───── Given records
import Mathlib
import HarnessLib

/-!
# Uniform symbol estimates for families of amplitudes on a half-line

Bookkeeping for non-stationary-phase arguments (Stein, *Harmonic Analysis* (1993), Ch. VIII
§1; Hörmander, *The Analysis of Linear Partial Differential Operators I*, §7.7): a family of
real amplitudes `a i : ℝ → ℝ` (`i` in an index set `S`) is a *uniform symbol of order `n` up to
`R` derivatives on `(H, ∞)`* (`SymBnd S H n R a`) when
`|a_i^{(r)}(τ)| ≤ C_r τ^{n-r} (log (τ+2))^{p_r}` for `τ > H`, `r ≤ R`, with constants independent of
`i ∈ S`. We prove the calculus: monotonicity, products (Leibniz), derivatives, bounded scalar
multiples, sums, inverses of uniformly positive order-`0` symbols and powers `τ^l` (the smooth
cut-offs are in `ChirpCutoffs.lean`). Everything is elementary and proved; no definitions beyond
the two predicates, no named facts.
-/

noncomputable section

open Set Filter
open scoped Topology ContDiff

namespace Literature.Analysis.Fourier

variable {ι : Type*}

/-- `SymBnd S H n R a`: for every `r ≤ R` there are `C ≥ 0` and `p : ℕ` with
`|a_i^{(r)}(τ)| ≤ C τ^{n-r} (log(τ+2))^p` for all `i ∈ S` and all `τ > H` (uniform symbol bounds
of order `n`, Hörmander's class `S^n` with logarithmic losses, uniformly in the family).
[folklore] -/
def SymBnd (S : Set ι) (H n : ℝ) (R : ℕ) (a : ι → ℝ → ℝ) : Prop :=
  ∀ r : ℕ, r ≤ R → ∃ C : ℝ, 0 ≤ C ∧ ∃ p : ℕ, ∀ i ∈ S, ∀ τ : ℝ, H < τ →
    |iteratedDeriv r (a i) τ| ≤ C * τ ^ (n - r) * Real.log (τ + 2) ^ p

/-- `SmoothFam S H a`: every member `a i`, `i ∈ S`, is `C^∞` on the open half-line `(H, ∞)`.
[folklore] -/
def SmoothFam (S : Set ι) (H : ℝ) (a : ι → ℝ → ℝ) : Prop :=
  ∀ i ∈ S, ContDiffOn ℝ ∞ (a i) (Ioi H)

/-- `log (τ + 2) ≥ 1` for `τ ≥ 1` (since `e < 3`). [folklore] -/
theorem one_le_log_add_two {τ : ℝ} (hτ : 1 ≤ τ) : 1 ≤ Real.log (τ + 2) := by
  rw [Real.le_log_iff_exp_le (by linarith)]
  have := Real.exp_one_lt_d9
  linarith

/-- Exponent bookkeeping `τ^{n-l} τ^{n'-(r-l)} = τ^{n+n'-r}` for `l ≤ r`. [folklore] -/
theorem rpow_mul_rpow_sub_natCast {τ : ℝ} (hτ : 0 < τ) (n n' : ℝ) {l r : ℕ} (hl : l ≤ r) :
    τ ^ (n - l) * τ ^ (n' - ((r - l : ℕ) : ℝ)) = τ ^ (n + n' - r) := by
  rw [← Real.rpow_add hτ, Nat.cast_sub hl]
  congr 1
  ring

namespace SymBnd

variable {S : Set ι} {H n n' : ℝ} {R : ℕ} {a b : ι → ℝ → ℝ}

/-- Fewer derivatives. [folklore] -/
theorem mono_R (h : SymBnd S H n R a) {R' : ℕ} (hR : R' ≤ R) : SymBnd S H n R' a :=
  fun r hr => h r (hr.trans hR)

/-- Smaller index set. [folklore] -/
theorem mono_set (h : SymBnd S H n R a) {S' : Set ι} (hS : S' ⊆ S) : SymBnd S' H n R a := by
  intro r hr
  obtain ⟨C, hC, p, hb⟩ := h r hr
  exact ⟨C, hC, p, fun i hi τ hτ => hb i (hS hi) τ hτ⟩

/-- Re-indexing along a map sending `S'` into `S`. [folklore] -/
theorem comp {ι' : Type*} (h : SymBnd S H n R a) {S' : Set ι'} (f : ι' → ι)
    (hf : MapsTo f S' S) : SymBnd S' H n R (fun i => a (f i)) := by
  intro r hr
  obtain ⟨C, hC, p, hb⟩ := h r hr
  exact ⟨C, hC, p, fun i hi τ hτ => hb (f i) (hf hi) τ hτ⟩

/-- Larger order (on `τ > H ≥ 1`). [folklore] -/
theorem mono_order (hH : 1 ≤ H) (h : SymBnd S H n R a) (hn : n ≤ n') : SymBnd S H n' R a := by
  intro r hr
  obtain ⟨C, hC, p, hb⟩ := h r hr
  refine ⟨C, hC, p, fun i hi τ hτ => (hb i hi τ hτ).trans ?_⟩
  have hτ1 : 1 ≤ τ := hH.trans hτ.le
  have hlog : 0 ≤ Real.log (τ + 2) := by linarith [one_le_log_add_two hτ1]
  apply mul_le_mul_of_nonneg_right _ (pow_nonneg hlog p)
  exact mul_le_mul_of_nonneg_left (Real.rpow_le_rpow_of_exponent_le hτ1 (by linarith)) hC

/-- **Leibniz**: the product of uniform symbols of orders `n`, `n'` is a uniform symbol of order
`n + n'`. [folklore] -/
theorem mul (hH : 1 ≤ H) (ha : SmoothFam S H a) (hb : SmoothFam S H b)
    (hsa : SymBnd S H n R a) (hsb : SymBnd S H n' R b) :
    SymBnd S H (n + n') R (fun i τ => a i τ * b i τ) := by
  choose! C hC p hp using hsa
  choose! C' hC' p' hp' using hsb
  intro r hr
  refine ⟨∑ l ∈ Finset.range (r + 1), (r.choose l : ℝ) * C l * C' (r - l), ?_,
    (∑ l ∈ Finset.range (r + 1), p l) + ∑ l ∈ Finset.range (r + 1), p' l, ?_⟩
  · refine Finset.sum_nonneg fun l hl => ?_
    have hlr : l ≤ r := Nat.lt_succ_iff.mp (Finset.mem_range.mp hl)
    have h1 := hC l (hlr.trans hr)
    have h2 := hC' (r - l) ((Nat.sub_le r l).trans hr)
    positivity
  · intro i hi τ hτ
    have hτ0 : 0 < τ := by linarith
    have hτ1 : 1 ≤ τ := hH.trans hτ.le
    set ℓ := Real.log (τ + 2) with hℓ
    have hℓ1 : 1 ≤ ℓ := one_le_log_add_two hτ1
    have hℓ0 : 0 ≤ ℓ := by linarith
    set P := (∑ l ∈ Finset.range (r + 1), p l) + ∑ l ∈ Finset.range (r + 1), p' l with hP
    have hcda : ContDiffAt ℝ r (a i) τ :=
      ((ha i hi).contDiffAt (Ioi_mem_nhds hτ)).of_le (mod_cast le_top)
    have hcdb : ContDiffAt ℝ r (b i) τ :=
      ((hb i hi).contDiffAt (Ioi_mem_nhds hτ)).of_le (mod_cast le_top)
    rw [iteratedDeriv_fun_mul hcda hcdb]
    calc |∑ l ∈ Finset.range (r + 1),
            (r.choose l : ℝ) * iteratedDeriv l (a i) τ * iteratedDeriv (r - l) (b i) τ|
        ≤ ∑ l ∈ Finset.range (r + 1),
            |(r.choose l : ℝ) * iteratedDeriv l (a i) τ * iteratedDeriv (r - l) (b i) τ| :=
          Finset.abs_sum_le_sum_abs _ _
      _ ≤ ∑ l ∈ Finset.range (r + 1),
            (r.choose l : ℝ) * C l * C' (r - l) * (τ ^ (n + n' - r) * ℓ ^ P) := by
          refine Finset.sum_le_sum fun l hl => ?_
          have hlr : l ≤ r := Nat.lt_succ_iff.mp (Finset.mem_range.mp hl)
          have hrl : r - l ∈ Finset.range (r + 1) := Finset.mem_range.mpr (Nat.sub_lt_succ r l)
          have h1 := hp l (hlr.trans hr) i hi τ hτ
          have h2 := hp' (r - l) ((Nat.sub_le r l).trans hr) i hi τ hτ
          have hB1 : 0 ≤ C l * τ ^ (n - l) * ℓ ^ p l :=
            mul_nonneg (mul_nonneg (hC l (hlr.trans hr)) (Real.rpow_nonneg hτ0.le _))
              (pow_nonneg hℓ0 _)
          rw [abs_mul, abs_mul, Nat.abs_cast]
          have hpp : p l + p' (r - l) ≤ P := by
            have e1 : p l ≤ ∑ l ∈ Finset.range (r + 1), p l :=
              Finset.single_le_sum (fun _ _ => Nat.zero_le _) hl
            have e2 : p' (r - l) ≤ ∑ l ∈ Finset.range (r + 1), p' l :=
              Finset.single_le_sum (fun _ _ => Nat.zero_le _) hrl
            omega
          calc (r.choose l : ℝ) * |iteratedDeriv l (a i) τ| * |iteratedDeriv (r - l) (b i) τ|
              ≤ (r.choose l : ℝ) * (C l * τ ^ (n - l) * ℓ ^ p l) *
                  (C' (r - l) * τ ^ (n' - ((r - l : ℕ) : ℝ)) * ℓ ^ p' (r - l)) :=
                mul_le_mul (mul_le_mul_of_nonneg_left h1 (by positivity)) h2 (abs_nonneg _)
                  (mul_nonneg (by positivity) hB1)
            _ = (r.choose l : ℝ) * C l * C' (r - l) *
                  ((τ ^ (n - l) * τ ^ (n' - ((r - l : ℕ) : ℝ))) * ℓ ^ (p l + p' (r - l))) := by
                rw [pow_add]; ring
            _ ≤ (r.choose l : ℝ) * C l * C' (r - l) * (τ ^ (n + n' - r) * ℓ ^ P) := by
                rw [rpow_mul_rpow_sub_natCast hτ0 n n' hlr]
                have h3 : 0 ≤ (r.choose l : ℝ) * C l * C' (r - l) := by
                  have := hC l (hlr.trans hr)
                  have := hC' (r - l) ((Nat.sub_le r l).trans hr)
                  positivity
                refine mul_le_mul_of_nonneg_left ?_ h3
                exact mul_le_mul_of_nonneg_left (pow_le_pow_right₀ hℓ1 hpp)
                  (Real.rpow_nonneg hτ0.le _)
      _ = (∑ l ∈ Finset.range (r + 1), (r.choose l : ℝ) * C l * C' (r - l)) *
            τ ^ (n + n' - r) * ℓ ^ P := by
          rw [Finset.sum_mul, Finset.sum_mul]
          exact Finset.sum_congr rfl fun l _ => by ring

/-- The derivative of a uniform symbol of order `n` (with one more derivative controlled) is a
uniform symbol of order `n - 1`. [folklore] -/
theorem deriv (h : SymBnd S H n (R + 1) a) :
    SymBnd S H (n - 1) R (fun i => _root_.deriv (a i)) := by
  intro r hr
  obtain ⟨C, hC, p, hb⟩ := h (r + 1) (by omega)
  refine ⟨C, hC, p, fun i hi τ hτ => ?_⟩
  have := hb i hi τ hτ
  rw [iteratedDeriv_succ'] at this
  convert this using 3
  push_cast
  ring

/-- Bounded scalar multiples. [folklore] -/
theorem const_mul (h : SymBnd S H n R a) (c : ι → ℝ) {M : ℝ} (hM : 0 ≤ M)
    (hc : ∀ i ∈ S, |c i| ≤ M) : SymBnd S H n R (fun i τ => c i * a i τ) := by
  intro r hr
  obtain ⟨C, hC, p, hb⟩ := h r hr
  refine ⟨M * C, mul_nonneg hM hC, p, fun i hi τ hτ => ?_⟩
  rw [iteratedDeriv_const_mul_field, abs_mul]
  have h1 := hb i hi τ hτ
  have h2 := hc i hi
  have h3 : 0 ≤ C * τ ^ (n - r) * Real.log (τ + 2) ^ p := le_trans (abs_nonneg _) h1
  calc |c i| * |iteratedDeriv r (a i) τ| ≤ M * (C * τ ^ (n - r) * Real.log (τ + 2) ^ p) :=
        mul_le_mul h2 h1 (abs_nonneg _) hM
    _ = M * C * τ ^ (n - r) * Real.log (τ + 2) ^ p := by ring

/-- Negation. [folklore] -/
theorem neg (h : SymBnd S H n R a) : SymBnd S H n R (fun i τ => -a i τ) := by
  have := h.const_mul (fun _ => (-1 : ℝ)) zero_le_one (fun i _ => by norm_num)
  simpa using this

/-- Sums (same order). [folklore] -/
theorem add (hH : 1 ≤ H) (ha : SmoothFam S H a) (hb : SmoothFam S H b)
    (hsa : SymBnd S H n R a) (hsb : SymBnd S H n R b) :
    SymBnd S H n R (fun i τ => a i τ + b i τ) := by
  intro r hr
  obtain ⟨C, hC, p, h1⟩ := hsa r hr
  obtain ⟨C', hC', p', h2⟩ := hsb r hr
  refine ⟨C + C', add_nonneg hC hC', p + p', fun i hi τ hτ => ?_⟩
  have hτ0 : 0 < τ := by linarith
  have hτ1 : 1 ≤ τ := hH.trans hτ.le
  have hℓ1 : 1 ≤ Real.log (τ + 2) := one_le_log_add_two hτ1
  have hcda : ContDiffAt ℝ r (a i) τ :=
    ((ha i hi).contDiffAt (Ioi_mem_nhds hτ)).of_le (mod_cast le_top)
  have hcdb : ContDiffAt ℝ r (b i) τ :=
    ((hb i hi).contDiffAt (Ioi_mem_nhds hτ)).of_le (mod_cast le_top)
  rw [iteratedDeriv_fun_add hcda hcdb]
  have e1 := h1 i hi τ hτ
  have e2 := h2 i hi τ hτ
  have hp1 : Real.log (τ + 2) ^ p ≤ Real.log (τ + 2) ^ (p + p') :=
    pow_le_pow_right₀ hℓ1 (by omega)
  have hp2 : Real.log (τ + 2) ^ p' ≤ Real.log (τ + 2) ^ (p + p') :=
    pow_le_pow_right₀ hℓ1 (by omega)
  have hτn : 0 ≤ τ ^ (n - r) := Real.rpow_nonneg hτ0.le _
  calc |iteratedDeriv r (a i) τ + iteratedDeriv r (b i) τ|
      ≤ |iteratedDeriv r (a i) τ| + |iteratedDeriv r (b i) τ| := abs_add_le _ _
    _ ≤ C * τ ^ (n - r) * Real.log (τ + 2) ^ p + C' * τ ^ (n - r) * Real.log (τ + 2) ^ p' :=
        add_le_add e1 e2
    _ ≤ C * τ ^ (n - r) * Real.log (τ + 2) ^ (p + p') +
          C' * τ ^ (n - r) * Real.log (τ + 2) ^ (p + p') :=
        add_le_add (mul_le_mul_of_nonneg_left hp1 (mul_nonneg hC hτn))
          (mul_le_mul_of_nonneg_left hp2 (mul_nonneg hC' hτn))
    _ = (C + C') * τ ^ (n - r) * Real.log (τ + 2) ^ (p + p') := by ring

/-- Transfer along equality on `(H, ∞)`. [folklore] -/
theorem congr (h : SymBnd S H n R a) (hab : ∀ i ∈ S, EqOn (a i) (b i) (Ioi H)) :
    SymBnd S H n R b := by
  intro r hr
  obtain ⟨C, hC, p, hb⟩ := h r hr
  refine ⟨C, hC, p, fun i hi τ hτ => ?_⟩
  rw [← (hab i hi).iteratedDeriv_of_isOpen isOpen_Ioi r hτ]
  exact hb i hi τ hτ

end SymBnd

namespace SmoothFam

variable {S : Set ι} {H : ℝ} {a b : ι → ℝ → ℝ}

/-- Products of smooth families. [folklore] -/
theorem mul (ha : SmoothFam S H a) (hb : SmoothFam S H b) :
    SmoothFam S H (fun i τ => a i τ * b i τ) := fun i hi => (ha i hi).mul (hb i hi)

/-- Sums of smooth families. [folklore] -/
theorem add (ha : SmoothFam S H a) (hb : SmoothFam S H b) :
    SmoothFam S H (fun i τ => a i τ + b i τ) := fun i hi => (ha i hi).add (hb i hi)

/-- Derivatives of smooth families. [folklore] -/
theorem deriv (ha : SmoothFam S H a) : SmoothFam S H (fun i => _root_.deriv (a i)) :=
  fun i hi => ((contDiffOn_infty_iff_deriv_of_isOpen isOpen_Ioi).1 (ha i hi)).2

/-- Scalar multiples of smooth families. [folklore] -/
theorem const_mul (ha : SmoothFam S H a) (c : ι → ℝ) :
    SmoothFam S H (fun i τ => c i * a i τ) := fun i hi => contDiffOn_const.mul (ha i hi)

/-- Inverses of non-vanishing smooth families. [folklore] -/
theorem inv (ha : SmoothFam S H a) (h0 : ∀ i ∈ S, ∀ τ, H < τ → a i τ ≠ 0) :
    SmoothFam S H (fun i τ => (a i τ)⁻¹) := fun i hi => (ha i hi).inv (fun τ hτ => h0 i hi τ hτ)

/-- Transfer along equality on `(H, ∞)`. [folklore] -/
theorem congr (ha : SmoothFam S H a) (hab : ∀ i ∈ S, EqOn (a i) (b i) (Ioi H)) :
    SmoothFam S H b := fun i hi => (ha i hi).congr (fun _ hτ => (hab i hi hτ).symm)

end SmoothFam

/-! ## Inverses -/

/-- **Inverse of a uniformly positive order-`0` symbol.** If `d` is a smooth family on `(H, ∞)`
with uniform symbol bounds of order `0` to all orders and `d_i(τ) ≥ μ > 0`, then `1/d` has uniform
symbol bounds of order `0` to all orders (induction on the order via `(1/d)' = -d' (1/d)²`).
[folklore] -/
theorem SymBnd.inv {S : Set ι} {H μ : ℝ} {d : ι → ℝ → ℝ} (hH : 1 ≤ H) (hd : SmoothFam S H d)
    (hsd : ∀ R, SymBnd S H 0 R d) (hμ : 0 < μ) (hpos : ∀ i ∈ S, ∀ τ, H < τ → μ ≤ d i τ) :
    ∀ R, SymBnd S H 0 R (fun i τ => (d i τ)⁻¹) := by
  have h0 : ∀ i ∈ S, ∀ τ, H < τ → d i τ ≠ 0 := fun i hi τ hτ => (hμ.trans_le (hpos i hi τ hτ)).ne'
  have hv : SmoothFam S H (fun i τ => (d i τ)⁻¹) := hd.inv h0
  -- the derivative of the inverse on `(H, ∞)`
  have hder : ∀ i ∈ S, EqOn (fun τ => -_root_.deriv (d i) τ * (d i τ)⁻¹ * (d i τ)⁻¹)
      (_root_.deriv (fun τ => (d i τ)⁻¹)) (Ioi H) := by
    intro i hi τ hτ
    have hdd : DifferentiableAt ℝ (d i) τ :=
      ((hd i hi).differentiableOn (by simp)).differentiableAt (Ioi_mem_nhds hτ)
    have := (hdd.hasDerivAt.inv (h0 i hi τ hτ)).deriv
    rw [show (fun τ => (d i τ)⁻¹) = (d i)⁻¹ from rfl, this]
    field_simp
  intro R
  induction R with
  | zero =>
    intro r hr
    obtain rfl : r = 0 := Nat.le_zero.mp hr
    refine ⟨μ⁻¹, inv_nonneg.mpr hμ.le, 0, fun i hi τ hτ => ?_⟩
    have h1 := hpos i hi τ hτ
    have h2 : 0 < d i τ := hμ.trans_le h1
    rw [iteratedDeriv_zero, pow_zero, mul_one, Nat.cast_zero, sub_zero, Real.rpow_zero, mul_one,
      abs_of_pos (inv_pos.mpr h2)]
    exact inv_anti₀ hμ h1
  | succ R ih =>
    intro r hr
    rcases Nat.lt_or_ge r (R + 1) with hlt | hge
    · exact ih r (Nat.lt_succ_iff.mp hlt)
    · obtain rfl : r = R + 1 := le_antisymm hr hge
      -- `g = -d' v v` is a uniform symbol of order `-1` up to `R` derivatives
      have hg : SymBnd S H (-1 + 0 + 0) R
          (fun i τ => -_root_.deriv (d i) τ * (d i τ)⁻¹ * (d i τ)⁻¹) := by
        refine SymBnd.mul hH ((hd.deriv.const_mul (fun _ => (-1 : ℝ))).congr ?_ |>.mul hv) hv
          (SymBnd.mul hH ((hd.deriv.const_mul (fun _ => (-1 : ℝ))).congr ?_) hv ?_ ih) ih
        · intro i hi τ hτ; simp
        · intro i hi τ hτ; simp
        · have := ((hsd (R + 1)).deriv).neg
          simpa using this
      obtain ⟨C, hC, p, hb⟩ := hg R le_rfl
      refine ⟨C, hC, p, fun i hi τ hτ => ?_⟩
      rw [iteratedDeriv_succ', ← (hder i hi).iteratedDeriv_of_isOpen isOpen_Ioi R hτ]
      have := hb i hi τ hτ
      convert this using 3
      push_cast
      ring

/-! ## Powers of `τ` -/

/-- `τ ↦ τ^l` is a (constant) uniform symbol family of order `l`. [folklore] -/
theorem SymBnd.pow (S : Set ι) {H : ℝ} (hH : 1 ≤ H) (l : ℕ) (R : ℕ) :
    SymBnd S H l R (fun _ τ => τ ^ l) := by
  intro r hr
  refine ⟨l.descFactorial r, by positivity, 0, fun i hi τ hτ => ?_⟩
  have hτ0 : 0 < τ := by linarith
  rw [iteratedDeriv_pow, pow_zero, mul_one, abs_mul, Nat.abs_cast, abs_of_pos (pow_pos hτ0 _)]
  rcases le_or_gt r l with h | h
  · rw [← Nat.cast_sub h, Real.rpow_natCast]
  · rw [Nat.descFactorial_eq_zero_iff_lt.mpr h]
    simp

/-- `τ ↦ τ^l` is smooth. [folklore] -/
theorem SmoothFam.pow (S : Set ι) (H : ℝ) (l : ℕ) : SmoothFam S H (fun _ τ => τ ^ l) :=
  fun _ _ => (contDiff_id.pow l).contDiffOn

end Literature.Analysis.Fourier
──────────
◆ **About this exercise**: Copy each line from the records above that includes the string "linarith".

◆ **Output for this task**:
  rw [Real.le_log_iff_exp_le (by linarith)]
  linarith
  have hlog : 0 ≤ Real.log (τ + 2) := by linarith [one_le_log_add_two hτ1]
  exact mul_le_mul_of_nonneg_left (Real.rpow_le_rpow_of_exponent_le hτ1 (by linarith)) hC
    have hτ0 : 0 < τ := by linarith
    have hℓ0 : 0 ≤ ℓ := by linarith
  have hτ0 : 0 < τ := by linarith
  have hτ0 : 0 < τ := by linarith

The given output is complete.